/-- **RATIONAL POINTS, SHARPENED UNCONDITIONAL FORM WITH THE WILD DIFFERENT AT `2`, AT THE W1 POLES OVER `3`, `5` AND AT THE POLE `l`.**
`q ∈ ℚ ∖ {0, 1}`, `j(q) = N/∏_{p∈I} p^{e_p}` (`I` primes, `e_p ≥ 1`, `p ∤ N`), `l ≥ 7` prime; `c_3 = 2`, `c_5 = 4`, else `c_p = 1`,
`m_p = l·lcm(30/gcd(30,e_p), c_p)`, `χ_p = 2` if `p ∈ {3,5}`, `2 ∣ e_p`, `p ∤ e_p/2` (W1 pole), else `χ_p = 1`. If
`((l+1)/24 − 1/(2l))·log q^{∤2l}(q) ≤ ((l+5)/4 − 1)·( Σ_{p∈I, p≠2, p≠l} (χ_p − 1/m_p)·log p + log 2 + [3∉I]·½·log 3 + [5∉I]·¾·log 5
+ (2 − 1/(l−1))·log l ) + ((l+5)/4)·log π` — the pole `l ∈ I` of order `e_l = 2t`, `l ∤ t` — then `T.Cor312PerImageOf` ([IUTchIII] Cor. 3.12 in the cell's READING (P), AS TYPED) holds at
EVERY genuine Θ-volume datum `T` of `(q, l)`; the floors are THEOREMS at every `T` (module docstring). abc-iut-C-cert-1's
`cor312PerImageOf_ratPoint_sharp_wild` is the same test with `1 − 1/(l−1)` at `l`. [cite: Mochizuki2012, IUTchI Def. 3.1 (a)(b)(c) p. 61–62;
IUTchIII Cor. 3.12 p. 173–174; IUTchIV Thm. 1.10 p. 22, Step (ii) p. 24, Step (v) p. 27–29] [cite: SilvermanATAEC1994, V.5 Thm. 5.3]
[cite: SerreLocalFields1979, Ch. III §6 Prop. 13] [cite: NeukirchANT1999, Ch. III (2.6)] [claim: Mochizuki2012, status: disputed] -/
theorem cor312PerImageOf_ratPoint_sharp_wild_poleL (hq0 : q ≠ 0) (hq1 : q ≠ 1) (hl : l.Prime) (h7 : 7 ≤ l)
    (hI : ∀ p ∈ I, p.Prime) (he : ∀ p ∈ I, e p ≠ 0) (hD : D = ∏ p ∈ I, p ^ e p)
    (hj : jInv q = (N : ℚ) / (D : ℚ)) (hN : N ≠ 0) (hcop : ∀ p ∈ I, ¬ p ∣ N)
    (hlI : l ∈ I) (hel : 2 ∣ e l) (hlt : ¬ l ∣ e l / 2)
    (h : (((l : ℝ) + 1) / 24 - 1 / (2 * l)) * logQAvoid (ratPoint q) {2, l} ≤
      (((l : ℝ) + 5) / 4 - 1) *
          ((∑ p ∈ I.filter (fun p => p ≠ 2 ∧ p ≠ l),
              ((if (p = 3 ∨ p = 5) ∧ 2 ∣ e p ∧ ¬ p ∣ e p / 2 then (2 : ℝ) else 1)
                - ((l * Nat.lcm (30 / Nat.gcd 30 (e p)) (if p = 3 then 2 else if p = 5 then 4 else 1) : ℕ) : ℝ)⁻¹)
                * Real.log p)
            + Real.log 2
            + (if 3 ∈ I then 0 else 2⁻¹ * Real.log 3)
            + (if 5 ∈ I then 0 else (3 / 4 : ℝ) * Real.log 5)
            + (2 - ((l - 1 : ℕ) : ℝ)⁻¹) * Real.log l)
        + ((l : ℝ) + 5) / 4 * Real.log Real.pi)
    (T : ThetaVolumeDatumAt (ratPoint q) l) : T.Cor312PerImageOf := by
  classical
  letI := T.instFieldF; letI := T.instNumberFieldF; letI := T.instAlgebraF; letI := T.instFieldK
  letI := T.instNumberFieldK; letI := T.instAlgebraK; letI := T.instFieldFbar; letI := T.instAlgebraFbar
  letI := T.instAlgebraKFbar; letI := T.instIsElliptic
  letI : Algebra (ratPoint q).F T.K := ((algebraMap T.F T.K).comp (algebraMap (ratPoint q).F T.F)).toAlgebra
  have hUP := ratPoint_mem_UPle_one hq0 hq1
  have hd1 : dmod (ratPoint q) = 1 := dmod_eq_one_of_degree_le_one (le_of_eq (degree_ratPoint _))
  have hl2 : l ≠ 2 := by omega
  have hl3 : l ≠ 3 := by omega
  have hl5 : l ≠ 5 := by omega
  -- the primes carrying a floor
  obtain ⟨Ps, hPs⟩ : ∃ Ps : Finset ℕ, Ps = I.filter (fun p => p ≠ 2 ∧ p ≠ l) ∪ ({2, l} ∪ ({3, 5} \ I)) := ⟨_, rfl⟩
  have hPs_prime : ∀ p ∈ Ps, p.Prime := by
    intro p hp
    rw [hPs] at hp
    rcases Finset.mem_union.mp hp with h | h
    · exact hI p (Finset.mem_filter.mp h).1
    · rcases Finset.mem_union.mp h with h | h
      · rcases Finset.mem_insert.mp h with rfl | h
        · exact Nat.prime_two
        · rw [Finset.mem_singleton] at h; subst h; exact hl
      · have h35 := (Finset.mem_sdiff.mp h).1
        rcases Finset.mem_insert.mp h35 with rfl | h35
        · norm_num
        · rw [Finset.mem_singleton] at h35; subst h35; norm_num
  -- the ramification floors at the poles `p ≠ 2, l` (abc-iut-c312-d1's weights) and the different floors
  obtain ⟨mA, hmA⟩ : ∃ mA : ℕ → ℕ, mA = fun p =>
      l * Nat.lcm (30 / Nat.gcd 30 (e p)) (if p = 3 then 2 else if p = 5 then 4 else 1) := ⟨_, rfl⟩
  obtain ⟨B, hB⟩ : ∃ B : ℕ → ℝ, B = fun p =>
      if p ∈ I ∧ (p ≠ 2 ∧ p ≠ l) then
        (if (p = 3 ∨ p = 5) ∧ 2 ∣ e p ∧ ¬ p ∣ e p / 2 then (2 : ℝ) else 1) - (mA p : ℝ)⁻¹
      else if p = 2 then 1 else if p = l then 2 - ((l - 1 : ℕ) : ℝ)⁻¹
      else if p = 5 then 1 - 4⁻¹ else 1 - 2⁻¹ := ⟨_, rfl⟩
  have hcpos : ∀ p, 0 < (if p = 3 then 2 else if p = 5 then 4 else 1 : ℕ) := by
    intro p; split_ifs <;> norm_num
  have hrpos : ∀ p, 0 < 30 / Nat.gcd 30 (e p) := fun p =>
    Nat.div_pos (Nat.gcd_le_left _ (by norm_num)) (Nat.gcd_pos_of_pos_left _ (by norm_num))
  have hmApos : ∀ p, 0 < mA p := fun p => by
    rw [hmA]; exact Nat.mul_pos hl.pos (Nat.lcm_pos (hrpos p) (hcpos p))
  -- values of the floors
  have hBA : ∀ p ∈ I.filter (fun p => p ≠ 2 ∧ p ≠ l),
      B p = (if (p = 3 ∨ p = 5) ∧ 2 ∣ e p ∧ ¬ p ∣ e p / 2 then (2 : ℝ) else 1)
        - ((l * Nat.lcm (30 / Nat.gcd 30 (e p)) (if p = 3 then 2 else if p = 5 then 4 else 1) : ℕ) : ℝ)⁻¹ := by
    intro p hp
    obtain ⟨hpI, hp2l⟩ := Finset.mem_filter.mp hp
    simp only [hB, hmA, if_pos (And.intro hpI hp2l)]
  have hB2 : B 2 = 1 := by simp [hB]
  have hBl : B l = 2 - ((l - 1 : ℕ) : ℝ)⁻¹ := by simp [hB, hl2]
  have hB3 : 3 ∉ I → B 3 = 1 - 2⁻¹ := fun h3 => by simp [hB, h3, Ne.symm hl3]
  have hB5 : 5 ∉ I → B 5 = 1 - 4⁻¹ := fun h5 => by simp [hB, h5, Ne.symm hl5]
  -- the floors are theorems at `T.K`
  have hfloor : ∀ p ∈ Ps, ∀ w ∈ placesOver T.K p,
      B p * (w.asIdeal.ramificationIdx ℤ : ℝ) ≤ (multiplicity w.asIdeal (differentIdeal ℤ (𝓞 T.K)) : ℝ) := by
    intro p hp w hw
    have hpp : p.Prime := hPs_prime p hp
    haveI : Fact p.Prime := ⟨hpp⟩
    -- `p ∈ w`, the place `v` of `ℚ` under `w`, `e(w ∣ v) = e(w ∣ p)`
    have hpw : ((p : ℕ) : 𝓞 T.K) ∈ w.asIdeal := by
      have h := (mem_placesOver_iff w).mp hw
      have hmem : ((p : ℕ) : ℤ) ∈ w.asIdeal.under ℤ := by
        rw [← h.over]; exact Ideal.mem_span_singleton_self _
      have := Ideal.mem_comap.mp hmem
      simpa using this
    obtain ⟨hpv, hwv, hconv⟩ := T.under_ratPoint_spec w hpw
    set v := w.under (𝓞 (ratPoint q).F) with hvdef
    -- the same place, read in the dictionary's world `HeightOneSpectrum (𝓞 ℚ)` (`(ratPoint q).F` is `ℚ` by definition)
    have hgen : natGenerator (show HeightOneSpectrum (𝓞 ℚ) from v) = p :=
      (Nat.prime_dvd_prime_iff_eq (prime_natGenerator (show HeightOneSpectrum (𝓞 ℚ) from v)) hpp).mp
        ((natCast_mem_asIdeal_iff (show HeightOneSpectrum (𝓞 ℚ) from v) p).mp hpv)
    have he0 : 0 < w.asIdeal.ramificationIdx ℤ := Ideal.ramificationIdx_pos _ _
    -- the tame bound, absolute form
    have htame : w.asIdeal.ramificationIdx ℤ - 1 ≤ multiplicity w.asIdeal (differentIdeal ℤ (𝓞 T.K)) :=
      ramificationIdx_int_sub_one_le_multiplicity w
    have htameR : (1 : ℝ) * (w.asIdeal.ramificationIdx ℤ : ℝ) - 1 ≤
        (multiplicity w.asIdeal (differentIdeal ℤ (𝓞 T.K)) : ℝ) := by
      have h' : w.asIdeal.ramificationIdx ℤ ≤ multiplicity w.asIdeal (differentIdeal ℤ (𝓞 T.K)) + 1 := by omega
      have h'' : (w.asIdeal.ramificationIdx ℤ : ℝ) ≤ (multiplicity w.asIdeal (differentIdeal ℤ (𝓞 T.K)) : ℝ) + 1 := by
        exact_mod_cast h'
      linarith
    rw [hPs] at hp
    rcases Finset.mem_union.mp hp with hpA | hpBC
    · -- a pole `p ≠ 2, l`: `m_p ∣ e(w ∣ p)` (abc-iut-c312-d1's part 2, BY NAME)
      obtain ⟨hpI, hp2, hpl⟩ := Finset.mem_filter.mp hpA
      have hpS : ∀ s ∈ ({2, l} : Finset ℕ), ¬ p ∣ s := by
        intro s hs hps
        simp only [Finset.mem_insert, Finset.mem_singleton] at hs
        rcases hs with rfl | rfl
        · exact hp2 ((Nat.prime_dvd_prime_iff_eq hpp Nat.prime_two).mp hps)
        · exact hpl ((Nat.prime_dvd_prime_iff_eq hpp hl).mp hps)
      have hbad : (show HeightOneSpectrum (𝓞 ℚ) from v) ∈ badPlacesAvoid (ratPoint q) {2, l} :=
        mem_badPlacesAvoid_ratPoint_of_natGenerator_eq hI he hD hj hN {2, l} hpI (hcop p hpI) hpS _ hgen
      have hldvd := ThetaVolumeDatumAt.l_dvd_ramificationIdx'_of_mem_badPlacesAvoid T v hbad w.asIdeal hwv
      have hkF : ∀ x : HeightOneSpectrum (𝓞 T.F), ((p : ℕ) : 𝓞 T.F) ∈ x.asIdeal →
          Nat.lcm (30 / Nat.gcd 30 (e p)) (if p = 3 then 2 else if p = 5 then 4 else 1) ∣
            x.asIdeal.ramificationIdx ℤ := by
        intro x hx
        refine Nat.lcm_dvd (T.div_gcd_thirty_dvd_ramificationIdx_F hI he hD hj hN hpI (hcop p hpI) x hx) ?_
        by_cases h3 : p = 3
        · rw [if_pos h3]; subst h3
          exact T.sub_one_dvd_ramificationIdx_int (by norm_num) (by norm_num) x hx
        · rw [if_neg h3]
          by_cases h5 : p = 5
          · rw [if_pos h5]; subst h5
            exact T.sub_one_dvd_ramificationIdx_int (by norm_num) (by norm_num) x hx
          · rw [if_neg h5]; exact one_dvd _
      have hkdvd := T.dvd_ramificationIdx'_ratPoint_of_forall hkF v hpv w.asIdeal hwv
      have hcop60 : Nat.Coprime (Nat.lcm (30 / Nat.gcd 30 (e p)) (if p = 3 then 2 else if p = 5 then 4 else 1)) l := by
        have h60 : Nat.lcm (30 / Nat.gcd 30 (e p)) (if p = 3 then 2 else if p = 5 then 4 else 1) ∣ 60 := by
          refine Nat.lcm_dvd ((Nat.div_dvd_of_dvd (Nat.gcd_dvd_left 30 (e p))).trans (by norm_num)) ?_
          split_ifs <;> norm_num
        have hc : Nat.Coprime 60 l := by
          have h2 : Nat.Coprime 2 l := (Nat.coprime_primes Nat.prime_two hl).mpr hl2.symm
          have h3 : Nat.Coprime 3 l := (Nat.coprime_primes (by norm_num) hl).mpr hl3.symm
          have h5 : Nat.Coprime 5 l := (Nat.coprime_primes (by norm_num) hl).mpr hl5.symm
          have : (60 : ℕ) = 2 * 2 * 3 * 5 := by norm_num
          rw [this]
          exact ((h2.mul_left h2).mul_left h3).mul_left h5
        exact Nat.Coprime.coprime_dvd_left h60 hc
      have hmdvd : l * Nat.lcm (30 / Nat.gcd 30 (e p)) (if p = 3 then 2 else if p = 5 then 4 else 1) ∣
          w.asIdeal.ramificationIdx ℤ := by
        rw [← hconv, mul_comm]
        exact hcop60.mul_dvd_of_dvd_of_dvd hkdvd hldvd
      have hmpos : 0 < l * Nat.lcm (30 / Nat.gcd 30 (e p)) (if p = 3 then 2 else if p = 5 then 4 else 1) := by
        have h0 := hmApos p
        simp only [hmA] at h0
        exact h0
      rw [hBA p hpA]
      by_cases hW1 : (p = 3 ∨ p = 5) ∧ 2 ∣ e p ∧ ¬ p ∣ e p / 2
      · -- a W1 pole over `3` or `5`: the WILD bound `2e − 1 ≤ ord_w 𝔇` (abc-iut-W-neg-1, BY NAME)
        rw [if_pos hW1]
        obtain ⟨hp35, h2e, hpt⟩ := hW1
        have hp30 : p ∣ 30 := by rcases hp35 with rfl | rfl <;> norm_num
        obtain ⟨t, ht⟩ := h2e
        have ht0 : 0 < t := by
          rcases Nat.eq_zero_or_pos t with h0 | h0
          · exfalso; apply he p hpI; rw [ht, h0]
          · exact h0
        have hpt' : ¬ p ∣ t := by rwa [ht, Nat.mul_div_cancel_left t (by norm_num : 0 < 2)] at hpt
        have hpole : ∀ v' : HeightOneSpectrum (𝓞 ℚ), natGenerator v' = (⟨p, hpp⟩ : Nat.Primes) →
            ord ℚ v' (jInv q) = -(2 * (t : ℤ)) := by
          intro v' hv'
          have h1 := ord_jInv_ratPoint_of_mem hI hD hj hN v' (by rw [hv']; exact hpI) (by rw [hv']; exact hcop p hpI)
          rw [h1, hv']
          change -((e p : ℕ) : ℤ) = _
          rw [ht]; push_cast; ring
        have hwild := GenuineK.sub_one_le_multiplicity_differentIdeal_placeOf_wild_ratPoint T ⟨p, hpp⟩ hp30 hp2 ht0 hpt'
          hpole ((fibreEquivPlacesOver (pilotDataOfK T.D T.K) ⟨p, hpp⟩).symm ⟨w, hw⟩)
        have hplace : placeOf (pilotDataOfK T.D T.K) p
            ((fibreEquivPlacesOver (pilotDataOfK T.D T.K) ⟨p, hpp⟩).symm ⟨w, hw⟩) = w := by
          show ((fibreEquivPlacesOver (pilotDataOfK T.D T.K) ⟨p, hpp⟩)
            ((fibreEquivPlacesOver (pilotDataOfK T.D T.K) ⟨p, hpp⟩).symm ⟨w, hw⟩)).1 = w
          rw [Equiv.apply_symm_apply]
        rw [hplace] at hwild
        refine floor_mul_le_pl hmpos hmdvd he0 ?_
        have h' : 2 * w.asIdeal.ramificationIdx ℤ ≤ multiplicity w.asIdeal (differentIdeal ℤ (𝓞 T.K)) + 1 := by omega
        have h'' : (2 : ℝ) * (w.asIdeal.ramificationIdx ℤ : ℝ) ≤
            (multiplicity w.asIdeal (differentIdeal ℤ (𝓞 T.K)) : ℝ) + 1 := by exact_mod_cast h'
        linarith
      · rw [if_neg hW1]
        exact floor_mul_le_pl hmpos hmdvd he0 htameR
    · rcases Finset.mem_union.mp hpBC with hpB | hpC
      · rcases Finset.mem_insert.mp hpB with rfl | hpB
        · -- `p = 2`: WILD, `e(u ∣ 2) ≤ ord_u 𝔇` (`√−1 ∈ K`; abc-iut-W-num-2, BY NAME)
          rw [hB2, one_mul]
          exact_mod_cast T.ramificationIdx_le_multiplicity_differentIdeal_over_two w hpw
        · -- `p = l`: the POLE at `l` — `(l − 1) ∣ e(w ∣ l)` (`μ_l ⊂ K`) and the WILD bound `2e − 1 ≤ ord_w 𝔇` (p539739, BY NAME)
          rw [Finset.mem_singleton] at hpB
          subst hpB
          rw [hBl]
          have hdvd : (p - 1) ∣ w.asIdeal.ramificationIdx ℤ := by
            rw [← hconv]; exact T.sub_one_dvd_ramificationIdx'_ratPoint_l v hpv w.asIdeal hwv
          obtain ⟨t, ht⟩ := hel
          have ht0 : 0 < t := by
            rcases Nat.eq_zero_or_pos t with h0 | h0
            · exfalso; apply he p hlI; rw [ht, h0]
            · exact h0
          have hpt' : ¬ p ∣ t := by rwa [ht, Nat.mul_div_cancel_left t (by norm_num : 0 < 2)] at hlt
          have hpole : ∀ v' : HeightOneSpectrum (𝓞 ℚ), natGenerator v' = p →
              ord ℚ v' (jInv q) = -(2 * (t : ℤ)) := by
            intro v' hv'
            have h1 := ord_jInv_ratPoint_of_mem hI hD hj hN v' (by rw [hv']; exact hlI) (by rw [hv']; exact hcop p hlI)
            rw [h1, hv']
            change -((e p : ℕ) : ℤ) = _
            rw [ht]; push_cast; ring
          have hwild := GenuineK.sub_one_le_multiplicity_differentIdeal_placeOf_pole_ratPoint T hpp ht0 hpt'
            hpole ((fibreEquivPlacesOver (pilotDataOfK T.D T.K) ⟨p, hpp⟩).symm ⟨w, hw⟩)
          have hplace : placeOf (pilotDataOfK T.D T.K) p
              ((fibreEquivPlacesOver (pilotDataOfK T.D T.K) ⟨p, hpp⟩).symm ⟨w, hw⟩) = w := by
            show ((fibreEquivPlacesOver (pilotDataOfK T.D T.K) ⟨p, hpp⟩)
              ((fibreEquivPlacesOver (pilotDataOfK T.D T.K) ⟨p, hpp⟩).symm ⟨w, hw⟩)).1 = w
            rw [Equiv.apply_symm_apply]
          rw [hplace] at hwild
          refine floor_mul_le_pl (by omega) hdvd he0 ?_
          have h' : 2 * w.asIdeal.ramificationIdx ℤ ≤ multiplicity w.asIdeal (differentIdeal ℤ (𝓞 T.K)) + 1 := by omega
          have h'' : (2 : ℝ) * (w.asIdeal.ramificationIdx ℤ : ℝ) ≤
              (multiplicity w.asIdeal (differentIdeal ℤ (𝓞 T.K)) : ℝ) + 1 := by exact_mod_cast h'
          linarith
      · -- `p ∈ {3, 5} ∖ I`: `(p − 1) ∣ e(w ∣ p)` (`μ₃₀ ⊂ F`) and the tame bound
        obtain ⟨h35, hnot⟩ := Finset.mem_sdiff.mp hpC
        rcases Finset.mem_insert.mp h35 with rfl | h35
        · rw [hB3 hnot]
          have hdvd : (3 - 1) ∣ w.asIdeal.ramificationIdx ℤ := by
            rw [← hconv]
            exact T.sub_one_dvd_ramificationIdx'_ratPoint_of_dvd_thirty (by norm_num) (by norm_num) v hpv w.asIdeal hwv
          exact floor_mul_le_pl (by norm_num) hdvd he0 htameR
        · rw [Finset.mem_singleton] at h35
          subst h35
          rw [hB5 hnot]
          have hdvd : (5 - 1) ∣ w.asIdeal.ramificationIdx ℤ := by
            rw [← hconv]
            exact T.sub_one_dvd_ramificationIdx'_ratPoint_of_dvd_thirty (by norm_num) (by norm_num) v hpv w.asIdeal hwv
          exact floor_mul_le_pl (by norm_num) hdvd he0 htameR
  -- assemble with part 1
  refine T.cor312PerImageOf_of_le_floor hUP.1.1
    (by rw [hd1]; have : (7 : ℝ) ≤ l := by exact_mod_cast h7
        push_cast; linarith) Ps hPs_prime B hfloor ?_
  have harch : ThetaVolumeInput.archLogTheta l = ((l : ℝ) + 5) / 4 * Real.log Real.pi := rfl
  rw [harch, hd1, hPs, sum_floor_eq_pl h7 B hBA hB2 hBl hB3 hB5, Nat.cast_one]
  exact h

========================

How many lines in the records hold the string "hpole"? Reply with the number alone.

4